►
import Literature.Barriers.AtomisticToContinuum.OneDimensionalHardCoreProofs
import HarnessLib

/-!
# Hard rods, toolkit: Bessel's inequality and Parseval for plane waves on `[0, L]`

`Literature/Barriers/AtomisticToContinuum/` (D-0021 barrier catalogue), sub-problem
`BoseEinsteinCondensation`; part of the typed proof of the rod barrier `OneDimensionalHardRods`
(`OneDimensionalHardCoreRods.lean`, eighth audit of `OneDimensionalHardCore`, 2026-08-16).

Part G of `OneDimensionalHardCoreProofs.lean` proves Bessel's inequality for the plane waves
`e^{2πimx/L}` only against the INDICATOR of an arc (`sum_norm_sq_qCoeff_le`), by an AM–GM trick
special to indicators. The rod proof needs it twice in general form — for the contraction
property `‖A(t)v‖ ≤ ‖v‖` of Lenard's rod matrix (step (4)) and for the two-step functions of the
deficiency bound (step (5)) — so this file proves, bare-handed and in the style of the Proofs file
(no `Lᵖ` spaces): Parseval for finite plane-wave combinations
(`integral_norm_sq_sum_ez`, `∫₀ᴸ |∑_{m∈S} c_m e_m|² = L ∑ |c_m|²`) and Bessel's inequality for every
bounded measurable `h` (`bessel_ez`, `L ∑_{m∈S} |ĥ(m)|² ≤ ∫₀ᴸ |h|²`, `ĥ(m) = L⁻¹∫₀ᴸ conj(e_m) h`,
`ezCoeff`), via `0 ≤ ∫|h − ∑ ĥ(m)e_m|² = ∫|h|² − L∑|ĥ(m)|²`.

## References

* [ForresterEtAl2003] P. J. Forrester et al., Phys. Rev. A 67 (2003) 043607: §2.1.2 (the
  plane-wave / Toeplitz structure these estimates serve).
-/

noncomputable section

open MeasureTheory Finset Complex
open scoped BigOperators Real ComplexConjugate

namespace Literature.Barriers.AtomisticToContinuum.BoseGas

section BesselGeneral

variable {L : ℝ}

/-- The `m`-th plane-wave (Fourier) coefficient of `h` on `[0, L]`:
`ĥ(m) = L⁻¹ ∫₀ᴸ conj(e_m) h`. [folklore] -/
def ezCoeff (L : ℝ) (h : ℝ → ℂ) (m : ℤ) : ℂ :=
  (L : ℂ)⁻¹ * ∫ x in Set.Icc 0 L, conj (ez L m x) * h x

/-- **Parseval for finite plane-wave combinations**: `∫₀ᴸ |∑_{m∈S} c_m e_m|² = L ∑_{m∈S} |c_m|²`
(orthogonality `∫₀ᴸ e_m conj e_{m'} = L δ_{mm'}`). [folklore] -/
theorem integral_norm_sq_sum_ez (hL : 0 < L) (S : Finset ℤ) (c : ℤ → ℂ) :
    ∫ x in Set.Icc 0 L, ‖∑ m ∈ S, c m * ez L m x‖ ^ 2 = L * ∑ m ∈ S, ‖c m‖ ^ 2 := by
  set g : ℝ → ℂ := fun x => ∑ m ∈ S, c m * ez L m x with hg
  have hpt : ∀ x, ((‖g x‖ ^ 2 : ℝ) : ℂ) =
      ∑ m ∈ S, ∑ m' ∈ S, (c m' * conj (c m)) * ez L (m' - m) x := by
    intro x
    rw [← mul_conj_eq_norm_sq, hg]
    simp only [map_sum, map_mul, Finset.sum_mul, Finset.mul_sum]
    refine Finset.sum_congr rfl fun m _ => Finset.sum_congr rfl fun m' _ => ?_
    rw [← ez_mul_conj_ez]; ring
  have hint2 : ∀ m m' : ℤ, IntegrableOn (fun x => (c m' * conj (c m)) * ez L (m' - m) x)
      (Set.Icc 0 L) := fun m m' =>
    (continuous_const.mul (continuous_ez L _)).integrableOn_Icc
  have hC : ((∫ x in Set.Icc 0 L, ‖g x‖ ^ 2 : ℝ) : ℂ) = ((L * ∑ m ∈ S, ‖c m‖ ^ 2 : ℝ) : ℂ) := by
    rw [← integral_complex_ofReal]
    simp_rw [hpt]
    rw [integral_finsetSum _ fun m _ => integrable_finsetSum _ fun m' _ => hint2 m m']
    simp_rw [integral_finsetSum _ fun m' _ => hint2 _ m', integral_const_mul,
      integral_ez_Icc hL, sub_eq_zero, mul_ite, mul_zero]
    simp_rw [Finset.sum_ite_eq']
    push_cast
    rw [Finset.mul_sum]
    refine Finset.sum_congr rfl fun m hm => ?_
    rw [if_pos hm, mul_conj_eq_norm_sq]; push_cast; ring
  exact_mod_cast hC

/-- A finite plane-wave combination is bounded by the sum of the moduli of its coefficients.
[folklore] -/
theorem norm_sum_ez_le (L : ℝ) (S : Finset ℤ) (c : ℤ → ℂ) (x : ℝ) :
    ‖∑ m ∈ S, c m * ez L m x‖ ≤ ∑ m ∈ S, ‖c m‖ := by
  refine (norm_sum_le _ _).trans (Finset.sum_le_sum fun m _ => ?_)
  rw [norm_mul, norm_ez, mul_one]

/-- **Bessel's inequality for the plane waves on `[0, L]`.** For every bounded measurable
`h : ℝ → ℂ` and every finite set of frequencies, `L ∑_{m∈S} |ĥ(m)|² ≤ ∫₀ᴸ |h|²`
(from `0 ≤ ∫₀ᴸ |h − ∑_{m∈S} ĥ(m) e_m|² = ∫₀ᴸ|h|² − L∑|ĥ(m)|²`). [folklore] -/
theorem bessel_ez (hL : 0 < L) {h : ℝ → ℂ} (hh : Measurable h) {C : ℝ} (hC : ∀ x, ‖h x‖ ≤ C)
    (S : Finset ℤ) :
    L * ∑ m ∈ S, ‖ezCoeff L h m‖ ^ 2 ≤ ∫ x in Set.Icc 0 L, ‖h x‖ ^ 2 := by
  set q : ℤ → ℂ := ezCoeff L h with hq
  set B : ℝ := ∑ m ∈ S, ‖q m‖ ^ 2 with hB
  set g : ℝ → ℂ := fun x => ∑ m ∈ S, q m * ez L m x with hg
  set Q : ℝ := ∑ m ∈ S, ‖q m‖ with hQ
  have hC0 : 0 ≤ C := (norm_nonneg _).trans (hC 0)
  have hg_cont : Continuous g := continuous_finsetSum _ fun m _ =>
    continuous_const.mul (continuous_ez L m)
  have hg_bd : ∀ x, ‖g x‖ ≤ Q := fun x => norm_sum_ez_le L S q x
  -- integrability facts on `[0, L]`
  have hhI : IntegrableOn h (Set.Icc 0 L) := by
    refine Integrable.mono' (integrable_const C) hh.aestronglyMeasurable
      (Filter.Eventually.of_forall fun x => hC x)
  have hh2 : IntegrableOn (fun x => ‖h x‖ ^ 2) (Set.Icc 0 L) := by
    refine Integrable.mono' (integrable_const (C ^ 2)) (hh.norm.pow_const 2).aestronglyMeasurable
      (Filter.Eventually.of_forall fun x => ?_)
    rw [Real.norm_eq_abs, abs_of_nonneg (sq_nonneg _)]
    exact pow_le_pow_left₀ (norm_nonneg _) (hC x) 2
  have hg2 : IntegrableOn (fun x => ‖g x‖ ^ 2) (Set.Icc 0 L) := (hg_cont.norm.pow 2).integrableOn_Icc
  have hhg : IntegrableOn (fun x => h x * conj (g x)) (Set.Icc 0 L) := by
    refine Integrable.mono' (integrable_const (C * Q))
      (hh.mul (Complex.continuous_conj.measurable.comp hg_cont.measurable)).aestronglyMeasurable
      (Filter.Eventually.of_forall fun x => ?_)
    rw [norm_mul, Complex.norm_conj]
    exact mul_le_mul (hC x) (hg_bd x) (norm_nonneg _) hC0
  -- (i) `∫ h conj g = L B`
  have hterm : ∀ m : ℤ, IntegrableOn (fun x => conj (q m) * (conj (ez L m x) * h x))
      (Set.Icc 0 L) := by
    intro m
    have hmeas : Measurable fun x => conj (ez L m x) * h x :=
      (Complex.continuous_conj.measurable.comp (continuous_ez L m).measurable).mul hh
    have hI : IntegrableOn (fun x => conj (ez L m x) * h x) (Set.Icc 0 L) :=
      Integrable.mono' (integrable_const C) hmeas.aestronglyMeasurable
        (Filter.Eventually.of_forall fun x => by
          show ‖conj (ez L m x) * h x‖ ≤ C
          rw [norm_mul, Complex.norm_conj, norm_ez, one_mul]; exact hC x)
    exact hI.const_mul _
  have h1 : ∫ x in Set.Icc 0 L, h x * conj (g x) = ((L * B : ℝ) : ℂ) := by
    have hpt : ∀ x, h x * conj (g x) = ∑ m ∈ S, conj (q m) * (conj (ez L m x) * h x) := by
      intro x
      rw [hg]
      simp only [map_sum, map_mul, Finset.mul_sum]
      refine Finset.sum_congr rfl fun m _ => ?_
      ring
    simp_rw [hpt]
    rw [integral_finsetSum _ fun m _ => hterm m]
    simp_rw [integral_const_mul]
    have hcoef : ∀ m : ℤ, ∫ x in Set.Icc 0 L, conj (ez L m x) * h x = (L : ℂ) * q m := by
      intro m
      rw [hq]; unfold ezCoeff
      rw [← mul_assoc, mul_inv_cancel₀ (by exact_mod_cast hL.ne'), one_mul]
    simp_rw [hcoef]
    rw [hB]; push_cast
    rw [Finset.mul_sum]
    refine Finset.sum_congr rfl fun m _ => ?_
    rw [mul_left_comm, mul_comm ((starRingEnd ℂ) (q m)) (q m), mul_conj_eq_norm_sq]; push_cast; ring
  -- (ii) `∫ ‖g‖² = L B`
  have h2 : ∫ x in Set.Icc 0 L, ‖g x‖ ^ 2 = L * B := integral_norm_sq_sum_ez hL S q
  -- (iii) `0 ≤ ∫ ‖h − g‖² = ∫‖h‖² − L B`
  have hexp : ∀ x, ‖h x - g x‖ ^ 2 = ‖h x‖ ^ 2 + ‖g x‖ ^ 2 - 2 * (h x * conj (g x)).re := by
    intro x
    rw [← Complex.normSq_eq_norm_sq, ← Complex.normSq_eq_norm_sq, ← Complex.normSq_eq_norm_sq,
      Complex.normSq_sub]
  have hre : ∫ x in Set.Icc 0 L, (h x * conj (g x)).re = L * B := by
    have hre' := integral_re hhg
    rw [h1] at hre'
    simpa only [RCLike.re_to_complex, Complex.ofReal_re] using hre'
  have hkey : ∫ x in Set.Icc 0 L, ‖h x - g x‖ ^ 2 = (∫ x in Set.Icc 0 L, ‖h x‖ ^ 2) - L * B := by
    simp_rw [hexp]
    have hre2 : IntegrableOn (fun x => 2 * (h x * conj (g x)).re) (Set.Icc 0 L) :=
      hhg.re.const_mul 2
    have hA : IntegrableOn (fun x => ‖h x‖ ^ 2 + ‖g x‖ ^ 2) (Set.Icc 0 L) := hh2.add hg2
    rw [integral_sub hA hre2, integral_add hh2 hg2, integral_const_mul, hre, h2]
    ring
  have hnonneg : 0 ≤ ∫ x in Set.Icc 0 L, ‖h x - g x‖ ^ 2 := integral_nonneg fun x => sq_nonneg _
  rw [hkey] at hnonneg
  linarith

end BesselGeneral

end Literature.Barriers.AtomisticToContinuum.BoseGas

end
◄
→ ACTIVITY: Your answer must be the lines above, unchanged, from the first one through the line that holds "## References", inclusive, and no others.

→ TASK RESULT:
import Literature.Barriers.AtomisticToContinuum.OneDimensionalHardCoreProofs
import HarnessLib

/-!
# Hard rods, toolkit: Bessel's inequality and Parseval for plane waves on `[0, L]`

`Literature/Barriers/AtomisticToContinuum/` (D-0021 barrier catalogue), sub-problem
`BoseEinsteinCondensation`; part of the typed proof of the rod barrier `OneDimensionalHardRods`
(`OneDimensionalHardCoreRods.lean`, eighth audit of `OneDimensionalHardCore`, 2026-08-16).

Part G of `OneDimensionalHardCoreProofs.lean` proves Bessel's inequality for the plane waves
`e^{2πimx/L}` only against the INDICATOR of an arc (`sum_norm_sq_qCoeff_le`), by an AM–GM trick
special to indicators. The rod proof needs it twice in general form — for the contraction
property `‖A(t)v‖ ≤ ‖v‖` of Lenard's rod matrix (step (4)) and for the two-step functions of the
deficiency bound (step (5)) — so this file proves, bare-handed and in the style of the Proofs file
(no `Lᵖ` spaces): Parseval for finite plane-wave combinations
(`integral_norm_sq_sum_ez`, `∫₀ᴸ |∑_{m∈S} c_m e_m|² = L ∑ |c_m|²`) and Bessel's inequality for every
bounded measurable `h` (`bessel_ez`, `L ∑_{m∈S} |ĥ(m)|² ≤ ∫₀ᴸ |h|²`, `ĥ(m) = L⁻¹∫₀ᴸ conj(e_m) h`,
`ezCoeff`), via `0 ≤ ∫|h − ∑ ĥ(m)e_m|² = ∫|h|² − L∑|ĥ(m)|²`.

## References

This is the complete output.